-------- Dataset excerpts --------

/-- PROVED: the ZERO DATUM is accepted by the gauge conjunct at every window of positive `N`, every `τ`. [folklore] -/
theorem zero_mem_gaugeRatioAt {win : Window} (hN : 0 < win.N) (τ : ℝ) : (0 : Datum) ∈ gaugeRatioAt τ win := by
  show |bottomRayleigh ((0 : Datum) win)| ≤ τ * (secondRayleigh ((0 : Datum) win) - bottomRayleigh ((0 : Datum) win))
  simp [bottomRayleigh_zero_matrix, secondRayleigh_zero_matrix hN]

/-- PROVED: the zero datum is accepted by the modulus conjunct at every window of positive `N`, every `κ`. [folklore] -/
theorem zero_mem_modulusRatioAt {win : Window} (hN : 0 < win.N) (κ : ℝ) : (0 : Datum) ∈ modulusRatioAt κ win := by
  show |bottomRayleigh ((0 : Datum) win)| ≤ κ * |secondRayleigh ((0 : Datum) win)|
  simp [bottomRayleigh_zero_matrix, secondRayleigh_zero_matrix hN]

/-- PROVED: the zero datum lies in every far-guarded gauge class. [folklore] -/
theorem zero_mem_gaugeRatioClassFar (amin τ : ℝ) : (0 : Datum) ∈ GaugeRatioClassFar amin τ :=
  fun _ _ hN => zero_mem_gaugeRatioAt hN τ

/-- PROVED: the zero datum lies in every far-guarded modulus class. [folklore] -/
theorem zero_mem_modulusRatioClassFar (amin κ : ℝ) : (0 : Datum) ∈ ModulusRatioClassFar amin κ :=
  fun _ _ hN => zero_mem_modulusRatioAt hN κ

/-- PROVED: a datum equal to the IDENTITY at a window of positive `N` is rejected there by every gauge conjunct.
[folklore] -/
theorem not_mem_gaugeRatioAt_of_apply_eq_one {d : Datum} {win : Window} (hN : 0 < win.N) (h1 : d win = 1) (τ : ℝ) :
    d ∉ gaugeRatioAt τ win := by
  intro h
  have h' : |bottomRayleigh (d win)| ≤ τ * (secondRayleigh (d win) - bottomRayleigh (d win)) := h
  rw [h1, bottomRayleigh_one_matrix, secondRayleigh_one_matrix hN] at h'
  norm_num at h'

/-- PROVED: … and by every modulus conjunct with `κ < 1`. [folklore] -/
theorem not_mem_modulusRatioAt_of_apply_eq_one {d : Datum} {win : Window} (hN : 0 < win.N) (h1 : d win = 1)
    {κ : ℝ} (hκ : κ < 1) : d ∉ modulusRatioAt κ win := by
  intro h
  have h' : |bottomRayleigh (d win)| ≤ κ * |secondRayleigh (d win)| := h
  rw [h1, bottomRayleigh_one_matrix, secondRayleigh_one_matrix hN] at h'
  norm_num at h'
  linarith

/-- **PROVED: a far-guarded gauge class is NOT decided below any height `A`** (exit witness: the zero datum is a
member; the datum equal to it except for the identity at one window of height `> max(A, a_min, 0)` is not).
[folklore] -/
theorem not_determinedOn_below_gaugeRatioClassFar (amin τ A : ℝ) :
    ¬ DeterminedOn (GaugeRatioClassFar amin τ) (below A) := by
  classical
  have hm₁ : A ≤ max (max amin A) 0 := (le_max_right _ _).trans (le_max_left _ _)
  have hm₂ : amin ≤ max (max amin A) 0 := (le_max_left _ _).trans (le_max_left _ _)
  have hm₃ : (0 : ℝ) ≤ max (max amin A) 0 := le_max_right _ _
  let win₀ : Window := ⟨max (max amin A) 0 + 1, 1, by linarith⟩
  let d : Datum := fun win => if win = win₀ then 1 else 0
  have hd₀ : d win₀ = 1 := by simp [d]
  have hd : d ∉ GaugeRatioClassFar amin τ := fun h =>
    not_mem_gaugeRatioAt_of_apply_eq_one (win := win₀) Nat.one_pos hd₀ τ
      (h win₀ (show amin ≤ max (max amin A) 0 + 1 by linarith) Nat.one_pos)
  have hwin₀ : win₀ ∉ below A := fun hle => by
    have hle' : max (max amin A) 0 + 1 ≤ A := hle
    linarith
  exact not_determinedOn_of_exit (zero_mem_gaugeRatioClassFar amin τ) hd hwin₀ fun win hne => by simp [d, hne]

/-- PROVED: a far-guarded modulus class (`κ < 1`) is not decided below any height. [folklore] -/
theorem not_determinedOn_below_modulusRatioClassFar (amin : ℝ) {κ : ℝ} (hκ : κ < 1) (A : ℝ) :
    ¬ DeterminedOn (ModulusRatioClassFar amin κ) (below A) := by
  classical
  have hm₁ : A ≤ max (max amin A) 0 := (le_max_right _ _).trans (le_max_left _ _)
  have hm₂ : amin ≤ max (max amin A) 0 := (le_max_left _ _).trans (le_max_left _ _)
  have hm₃ : (0 : ℝ) ≤ max (max amin A) 0 := le_max_right _ _
  let win₀ : Window := ⟨max (max amin A) 0 + 1, 1, by linarith⟩
  let d : Datum := fun win => if win = win₀ then 1 else 0
  have hd₀ : d win₀ = 1 := by simp [d]
  have hd : d ∉ ModulusRatioClassFar amin κ := fun h =>
    not_mem_modulusRatioAt_of_apply_eq_one (win := win₀) Nat.one_pos hd₀ hκ
      (h win₀ (show amin ≤ max (max amin A) 0 + 1 by linarith) Nat.one_pos)
  have hwin₀ : win₀ ∉ below A := fun hle => by
    have hle' : max (max amin A) 0 + 1 ≤ A := hle
    linarith
  exact not_determinedOn_of_exit (zero_mem_modulusRatioClassFar amin κ) hd hwin₀ fun win hne => by simp [d, hne]

/-- **PROVED: every far-guarded gauge class is NONLOCAL AT EVERY HEIGHT** — it satisfies clause (2) of `G1`; the
bounded-height wall W1 does not quantify over it. [folklore] -/
theorem nonlocalAtEveryHeight_gaugeRatioClassFar (amin τ : ℝ) : NonlocalAtEveryHeight (GaugeRatioClassFar amin τ) :=
  fun A => not_determinedOn_below_gaugeRatioClassFar amin τ A

/-- PROVED: every far-guarded modulus class with `κ < 1` is nonlocal at every height. [folklore] -/
theorem nonlocalAtEveryHeight_modulusRatioClassFar (amin : ℝ) {κ : ℝ} (hκ : κ < 1) :
    NonlocalAtEveryHeight (ModulusRatioClassFar amin κ) :=
  fun A => not_determinedOn_below_modulusRatioClassFar amin hκ A

/-- PROVED: so are the ∀-window guarded classes (`a_min ≤ 0`). [folklore] -/
theorem nonlocalAtEveryHeight_gaugeRatioClassPos (τ : ℝ) : NonlocalAtEveryHeight (GaugeRatioClassPos τ) := by
  rw [← gaugeRatioClassFar_eq_pos_of_nonpos le_rfl τ]
  exact nonlocalAtEveryHeight_gaugeRatioClassFar 0 τ

/-- PROVED: and the ∀-window guarded modulus classes, `κ < 1`. [folklore] -/
theorem nonlocalAtEveryHeight_modulusRatioClassPos {κ : ℝ} (hκ : κ < 1) :
    NonlocalAtEveryHeight (ModulusRatioClassPos κ) := by
  rw [← modulusRatioClassFar_eq_pos_of_nonpos le_rfl κ]
  exact nonlocalAtEveryHeight_modulusRatioClassFar 0 hκ

/-! ## §5 The Yoshida band `a ≤ (log 3)/2`: positive bottoms, no deep-negative mode, premise = relative gap -/

/-- **PROVED (RH-free): `0 < ε₁(ζ(a, N))` for every window with `a ≤ (log 3)/2` and every `N`** — the tree's
strictly regular first rung `0 < ε(a)` (`SpectralTraceWindowStep.weilGroundEnergy_pos_of_le_log_three_half`) pushed up
`ε(a) ≤ ε_ev(a) ≤ ε₁(ζ(a, N))`. [folklore] -/
theorem zeta_bottomRayleigh_pos_of_le_log_three_half (win : Window) (h : win.a ≤ Real.log 3 / 2) :
    0 < bottomRayleigh (zetaDatum win) :=
  ((Summit.RiemannHypothesis.RiemannHypothesis.Theorems.SpectralTraceWindowStep.weilGroundEnergy_pos_of_le_log_three_half
      win.ha h).trans_le (weilGroundEnergy_le_weilEvenGroundEnergy _)).trans_le
    (weilEvenGroundEnergy_le_bottomRayleigh' win)

/-- **PROVED (RH-free): in the Yoshida band the gauge conjunct at `ζ` IS the relative-gap inequality
`(1 + τ) ε₁ ≤ τ ε₂`.** [folklore] -/
theorem zeta_mem_gaugeRatioAt_iff_of_le_log_three_half {win : Window} (h : win.a ≤ Real.log 3 / 2) (τ : ℝ) :
    zetaDatum ∈ gaugeRatioAt τ win ↔
      (1 + τ) * bottomRayleigh (zetaDatum win) ≤ τ * secondRayleigh (zetaDatum win) := by
  have hpos := zeta_bottomRayleigh_pos_of_le_log_three_half win h
  show |bottomRayleigh (zetaDatum win)| ≤
      τ * (secondRayleigh (zetaDatum win) - bottomRayleigh (zetaDatum win)) ↔ _
  rw [abs_of_pos hpos]
  have e₁ := mul_sub τ (secondRayleigh (zetaDatum win)) (bottomRayleigh (zetaDatum win))
  have e₂ : (1 + τ) * bottomRayleigh (zetaDatum win) =
      bottomRayleigh (zetaDatum win) + τ * bottomRayleigh (zetaDatum win) := by ring
  constructor <;> intro H <;> linarith

/-- PROVED (RH-free): in the Yoshida band (positive `N`) the modulus conjunct at `ζ` is `ε₁ ≤ κ ε₂`. [folklore] -/
theorem zeta_mem_modulusRatioAt_iff_of_le_log_three_half {win : Window} (hN : 0 < win.N)
    (h : win.a ≤ Real.log 3 / 2) (κ : ℝ) :
    zetaDatum ∈ modulusRatioAt κ win ↔ bottomRayleigh (zetaDatum win) ≤ κ * secondRayleigh (zetaDatum win) := by
  have hpos := zeta_bottomRayleigh_pos_of_le_log_three_half win h
  have h12 := bottomRayleigh_le_secondRayleigh hN (zetaDatum win)
  show |bottomRayleigh (zetaDatum win)| ≤ κ * |secondRayleigh (zetaDatum win)| ↔ _
  rw [abs_of_pos hpos, abs_of_pos (hpos.trans_le h12)]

--------

Task objective =>
Take every line from the listing above that includes the word "hwin₀" and copy it.

Response =>
  have hwin₀ : win₀ ∉ below A := fun hle => by
  exact not_determinedOn_of_exit (zero_mem_gaugeRatioClassFar amin τ) hd hwin₀ fun win hne => by simp [d, hne]
  have hwin₀ : win₀ ∉ below A := fun hle => by
  exact not_determinedOn_of_exit (zero_mem_modulusRatioClassFar amin κ) hd hwin₀ fun win hne => by simp [d, hne]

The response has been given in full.